** Required action **
Your task is to copy all of the entries exactly as they are given.

Stored data entries
variable (F : T4Family) (N : ℕ) [NeZero N] {K : ℕ} (k : ℕ) (Ω : ℕ → Set (Site (F.P K) 0)) (U₀ : GaugeField (F.P K) 0 (SU N))
  [Fact (0 < (F.L : ℝ))] [Fact (0 < (F.P K).eta k)] [Fact (0 < c0Rec F K k)] [Fact (∀ c, 0 < wBRec F K k c)]
  (levB : PBond (F.P K) k → ℕ)
  (Δ₁ : BondL2K ℂ (F.P K).d (fun _ => (F.P K).sitesPerDir 0) (c0Rec F K k) (WRec N) →ₗ[ℂ]
    BondL2K ℂ (F.P K).d (fun _ => (F.P K).sitesPerDir 0) (c0Rec F K k) (WRec N)) (a : ℝ)
  (hpos : ∀ x, x ≠ 0 → 0 < RCLike.re ⟪x, laplaceAOfRecordAt F N k U₀ Δ₁ (QOfRecord F N k U₀) (QflatOfRecord F N k) a x⟫_ℂ)
  (hQ : Function.Surjective (QOfRecord F N k U₀))
  (ι : Space115Lit F N K k Ω U₀ ≃ₗ[ℂ] BondL2K ℂ (F.P K).d (fun _ => (F.P K).sitesPerDir 0) (c0Rec F K k) (WRec N))
  (hι : ∀ y, ι y = (funEquiv (phiRec N) (fun _ : B9SectCLatticeCarrier.Bond (F.P K).d (fun _ => (F.P K).sitesPerDir 0) => c0Rec F K k)).symm
    (JetSup.equiv _ _ (nabla115 ((F.P K).eta k) (unitsOfRecord F N U₀)) y))

/-! ## §1  The record's `𝔊`, `H₁` read back on the Hilbert space; (105)–(110) and (100) on the tangent space -/

omit [NeZero N] in
include hι in
/-- **`ι(𝔊f) = 𝔊_H f̂`**: the (115)-typed propagator of record, read back on the `L²` bond space along the canonical reading, IS lit's Hilbert-level ✓`frakGLatticeK`
applied to the current read the same way. [cite: Balaban1985Variational, (111) p.294, (116)–(117) p.295; Balaban1985BackgroundPropagators, (3.153) p.426] -/
theorem iota_frakGOfRecordAt (f : NegSizeLit F N K k Ω 3) :
    ι (frakGOfRecordAt F N K k Ω U₀ Δ₁ (QOfRecord F N k U₀) (QflatOfRecord F N k) a hpos hQ f) =
      frakGLatticeK hpos hQ ((funEquiv (phiRec N) (fun _ : B9SectCLatticeCarrier.Bond (F.P K).d (fun _ => (F.P K).sitesPerDir 0) => c0Rec F K k)).symm
        (NegSup.equiv _ _ f)) := by
  rw [hι]
  apply (funEquiv (phiRec N) (fun _ : B9SectCLatticeCarrier.Bond (F.P K).d (fun _ => (F.P K).sitesPerDir 0) => c0Rec F K k)).injective
  rw [LinearEquiv.apply_symm_apply]
  simp only [frakGOfRecordAt, frakGLatticeCLM, frakG_apply, frakGLatticeK, frakGLin_apply, G1Fun, QFun, QadjFun, DFun, DstarFun,
    LinearMap.comp_apply, LinearEquiv.coe_coe, readFun_apply, LinearEquiv.symm_apply_apply, map_sub]


omit [NeZero N] [Fact (0 < (F.L : ℝ))] [Fact (0 < (F.P K).eta k)] in
/-- **`Δ_{1,a}(𝔊_H x) = 𝔓*x` UNFOLDED**: `= x − Q†((QG₁Q*)⁻¹(Q(G₁x))) − D(R(D*(G₁x)))` (✓`laplaceALatticeK_G1LatticeK` thrice on lit's ✓`frakGLin_apply`).
[cite: Balaban1985Variational, (110)–(111) p.294; Balaban1985BackgroundPropagators, (3.153) p.426] -/
theorem laplaceA_frakGLatticeK (x : BondL2K ℂ (F.P K).d (fun _ => (F.P K).sitesPerDir 0) (c0Rec F K k) (WRec N)) :
    laplaceAOfRecordAt F N k U₀ Δ₁ (QOfRecord F N k U₀) (QflatOfRecord F N k) a (frakGLatticeK hpos hQ x) =
      x - LinearMap.adjoint (QOfRecord F N k U₀) (KinvLatticeK hpos hQ (QOfRecord F N k U₀ (G1LatticeK hpos x))) -
        covDerivL2K ℂ (c0Rec F K k) (cRec F K k) (RRec F N U₀)
          (RrOfRecord F N k U₀ (QflatOfRecord F N k) (covDivL2K ℂ (c0Rec F K k) (cRec F K k) (SRec F N U₀) (G1LatticeK hpos x))) := by
  rw [frakGLatticeK, frakGLin_apply, map_sub, map_sub]
  erw [laplaceALatticeK_G1LatticeK hpos, laplaceALatticeK_G1LatticeK hpos, laplaceALatticeK_G1LatticeK hpos]

omit [NeZero N] [Fact (0 < (F.L : ℝ))] [Fact (0 < (F.P K).eta k)] in
/-- ★ **`Δ_{1,a}𝔊 = 𝔓*` PAIRED WITH A TANGENT DIRECTION (83)**: for `Qx = 0`, `RD*x = 0`: `⟪x, Δ_{1,a}(𝔊_H y)⟫ = ⟪x, y⟫` — the `Q*`-term dies on `Qx = 0` (Hilbert adjoint),
the `DRD*`-term on `RD*x = 0` (`D* = D†` ✓`adjoint_covDerivL2K`, `R` symmetric ✓`RrOfRecord_isSymmetric`). [cite: Balaban1985Variational, (105)–(110) p.294] -/
theorem inner_laplaceA_frakG_of_tangent {x : BondL2K ℂ (F.P K).d (fun _ => (F.P K).sitesPerDir 0) (c0Rec F K k) (WRec N)}
    (hQx : QOfRecord F N k U₀ x = 0)
    (hRx : RrOfRecord F N k U₀ (QflatOfRecord F N k) (covDivL2K ℂ (c0Rec F K k) (cRec F K k) (SRec F N U₀) x) = 0)
    (y : BondL2K ℂ (F.P K).d (fun _ => (F.P K).sitesPerDir 0) (c0Rec F K k) (WRec N)) :
    ⟪x, laplaceAOfRecordAt F N k U₀ Δ₁ (QOfRecord F N k U₀) (QflatOfRecord F N k) a (frakGLatticeK hpos hQ y)⟫_ℂ = ⟪x, y⟫_ℂ := by
  have hR : ∀ u v, ⟪RrOfRecord F N k U₀ (QflatOfRecord F N k) u, v⟫_ℂ = ⟪u, RrOfRecord F N k U₀ (QflatOfRecord F N k) v⟫_ℂ :=
    RrOfRecord_isSymmetric F N k U₀ (QflatOfRecord F N k)
  rw [laplaceA_frakGLatticeK, inner_sub_right, inner_sub_right, LinearMap.adjoint_inner_right, hQx, inner_zero_left, sub_zero,
    ← LinearMap.adjoint_inner_left, adjoint_covDerivL2K (cRec F K k) (conj_cRec F K k) (RRec F N U₀) (SRec F N U₀) (inner_RRec_left U₀),
    ← hR, hRx, inner_zero_left, sub_zero]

** Answer for the task **
variable (F : T4Family) (N : ℕ) [NeZero N] {K : ℕ} (k : ℕ) (Ω : ℕ → Set (Site (F.P K) 0)) (U₀ : GaugeField (F.P K) 0 (SU N))
  [Fact (0 < (F.L : ℝ))] [Fact (0 < (F.P K).eta k)] [Fact (0 < c0Rec F K k)] [Fact (∀ c, 0 < wBRec F K k c)]
  (levB : PBond (F.P K) k → ℕ)
  (Δ₁ : BondL2K ℂ (F.P K).d (fun _ => (F.P K).sitesPerDir 0) (c0Rec F K k) (WRec N) →ₗ[ℂ]
    BondL2K ℂ (F.P K).d (fun _ => (F.P K).sitesPerDir 0) (c0Rec F K k) (WRec N)) (a : ℝ)
  (hpos : ∀ x, x ≠ 0 → 0 < RCLike.re ⟪x, laplaceAOfRecordAt F N k U₀ Δ₁ (QOfRecord F N k U₀) (QflatOfRecord F N k) a x⟫_ℂ)
  (hQ : Function.Surjective (QOfRecord F N k U₀))
  (ι : Space115Lit F N K k Ω U₀ ≃ₗ[ℂ] BondL2K ℂ (F.P K).d (fun _ => (F.P K).sitesPerDir 0) (c0Rec F K k) (WRec N))
  (hι : ∀ y, ι y = (funEquiv (phiRec N) (fun _ : B9SectCLatticeCarrier.Bond (F.P K).d (fun _ => (F.P K).sitesPerDir 0) => c0Rec F K k)).symm
    (JetSup.equiv _ _ (nabla115 ((F.P K).eta k) (unitsOfRecord F N U₀)) y))

/-! ## §1  The record's `𝔊`, `H₁` read back on the Hilbert space; (105)–(110) and (100) on the tangent space -/

omit [NeZero N] in
include hι in
/-- **`ι(𝔊f) = 𝔊_H f̂`**: the (115)-typed propagator of record, read back on the `L²` bond space along the canonical reading, IS lit's Hilbert-level ✓`frakGLatticeK`
applied to the current read the same way. [cite: Balaban1985Variational, (111) p.294, (116)–(117) p.295; Balaban1985BackgroundPropagators, (3.153) p.426] -/
theorem iota_frakGOfRecordAt (f : NegSizeLit F N K k Ω 3) :
    ι (frakGOfRecordAt F N K k Ω U₀ Δ₁ (QOfRecord F N k U₀) (QflatOfRecord F N k) a hpos hQ f) =
      frakGLatticeK hpos hQ ((funEquiv (phiRec N) (fun _ : B9SectCLatticeCarrier.Bond (F.P K).d (fun _ => (F.P K).sitesPerDir 0) => c0Rec F K k)).symm
        (NegSup.equiv _ _ f)) := by
  rw [hι]
  apply (funEquiv (phiRec N) (fun _ : B9SectCLatticeCarrier.Bond (F.P K).d (fun _ => (F.P K).sitesPerDir 0) => c0Rec F K k)).injective
  rw [LinearEquiv.apply_symm_apply]
  simp only [frakGOfRecordAt, frakGLatticeCLM, frakG_apply, frakGLatticeK, frakGLin_apply, G1Fun, QFun, QadjFun, DFun, DstarFun,
    LinearMap.comp_apply, LinearEquiv.coe_coe, readFun_apply, LinearEquiv.symm_apply_apply, map_sub]


omit [NeZero N] [Fact (0 < (F.L : ℝ))] [Fact (0 < (F.P K).eta k)] in
/-- **`Δ_{1,a}(𝔊_H x) = 𝔓*x` UNFOLDED**: `= x − Q†((QG₁Q*)⁻¹(Q(G₁x))) − D(R(D*(G₁x)))` (✓`laplaceALatticeK_G1LatticeK` thrice on lit's ✓`frakGLin_apply`).
[cite: Balaban1985Variational, (110)–(111) p.294; Balaban1985BackgroundPropagators, (3.153) p.426] -/
theorem laplaceA_frakGLatticeK (x : BondL2K ℂ (F.P K).d (fun _ => (F.P K).sitesPerDir 0) (c0Rec F K k) (WRec N)) :
    laplaceAOfRecordAt F N k U₀ Δ₁ (QOfRecord F N k U₀) (QflatOfRecord F N k) a (frakGLatticeK hpos hQ x) =
      x - LinearMap.adjoint (QOfRecord F N k U₀) (KinvLatticeK hpos hQ (QOfRecord F N k U₀ (G1LatticeK hpos x))) -
        covDerivL2K ℂ (c0Rec F K k) (cRec F K k) (RRec F N U₀)
          (RrOfRecord F N k U₀ (QflatOfRecord F N k) (covDivL2K ℂ (c0Rec F K k) (cRec F K k) (SRec F N U₀) (G1LatticeK hpos x))) := by
  rw [frakGLatticeK, frakGLin_apply, map_sub, map_sub]
  erw [laplaceALatticeK_G1LatticeK hpos, laplaceALatticeK_G1LatticeK hpos, laplaceALatticeK_G1LatticeK hpos]

omit [NeZero N] [Fact (0 < (F.L : ℝ))] [Fact (0 < (F.P K).eta k)] in
/-- ★ **`Δ_{1,a}𝔊 = 𝔓*` PAIRED WITH A TANGENT DIRECTION (83)**: for `Qx = 0`, `RD*x = 0`: `⟪x, Δ_{1,a}(𝔊_H y)⟫ = ⟪x, y⟫` — the `Q*`-term dies on `Qx = 0` (Hilbert adjoint),
the `DRD*`-term on `RD*x = 0` (`D* = D†` ✓`adjoint_covDerivL2K`, `R` symmetric ✓`RrOfRecord_isSymmetric`). [cite: Balaban1985Variational, (105)–(110) p.294] -/
theorem inner_laplaceA_frakG_of_tangent {x : BondL2K ℂ (F.P K).d (fun _ => (F.P K).sitesPerDir 0) (c0Rec F K k) (WRec N)}
    (hQx : QOfRecord F N k U₀ x = 0)
    (hRx : RrOfRecord F N k U₀ (QflatOfRecord F N k) (covDivL2K ℂ (c0Rec F K k) (cRec F K k) (SRec F N U₀) x) = 0)
    (y : BondL2K ℂ (F.P K).d (fun _ => (F.P K).sitesPerDir 0) (c0Rec F K k) (WRec N)) :
    ⟪x, laplaceAOfRecordAt F N k U₀ Δ₁ (QOfRecord F N k U₀) (QflatOfRecord F N k) a (frakGLatticeK hpos hQ y)⟫_ℂ = ⟪x, y⟫_ℂ := by
  have hR : ∀ u v, ⟪RrOfRecord F N k U₀ (QflatOfRecord F N k) u, v⟫_ℂ = ⟪u, RrOfRecord F N k U₀ (QflatOfRecord F N k) v⟫_ℂ :=
    RrOfRecord_isSymmetric F N k U₀ (QflatOfRecord F N k)
  rw [laplaceA_frakGLatticeK, inner_sub_right, inner_sub_right, LinearMap.adjoint_inner_right, hQx, inner_zero_left, sub_zero,
    ← LinearMap.adjoint_inner_left, adjoint_covDerivL2K (cRec F K k) (conj_cRec F K k) (RRec F N U₀) (SRec F N U₀) (inner_RRec_left U₀),
    ← hR, hRx, inner_zero_left, sub_zero]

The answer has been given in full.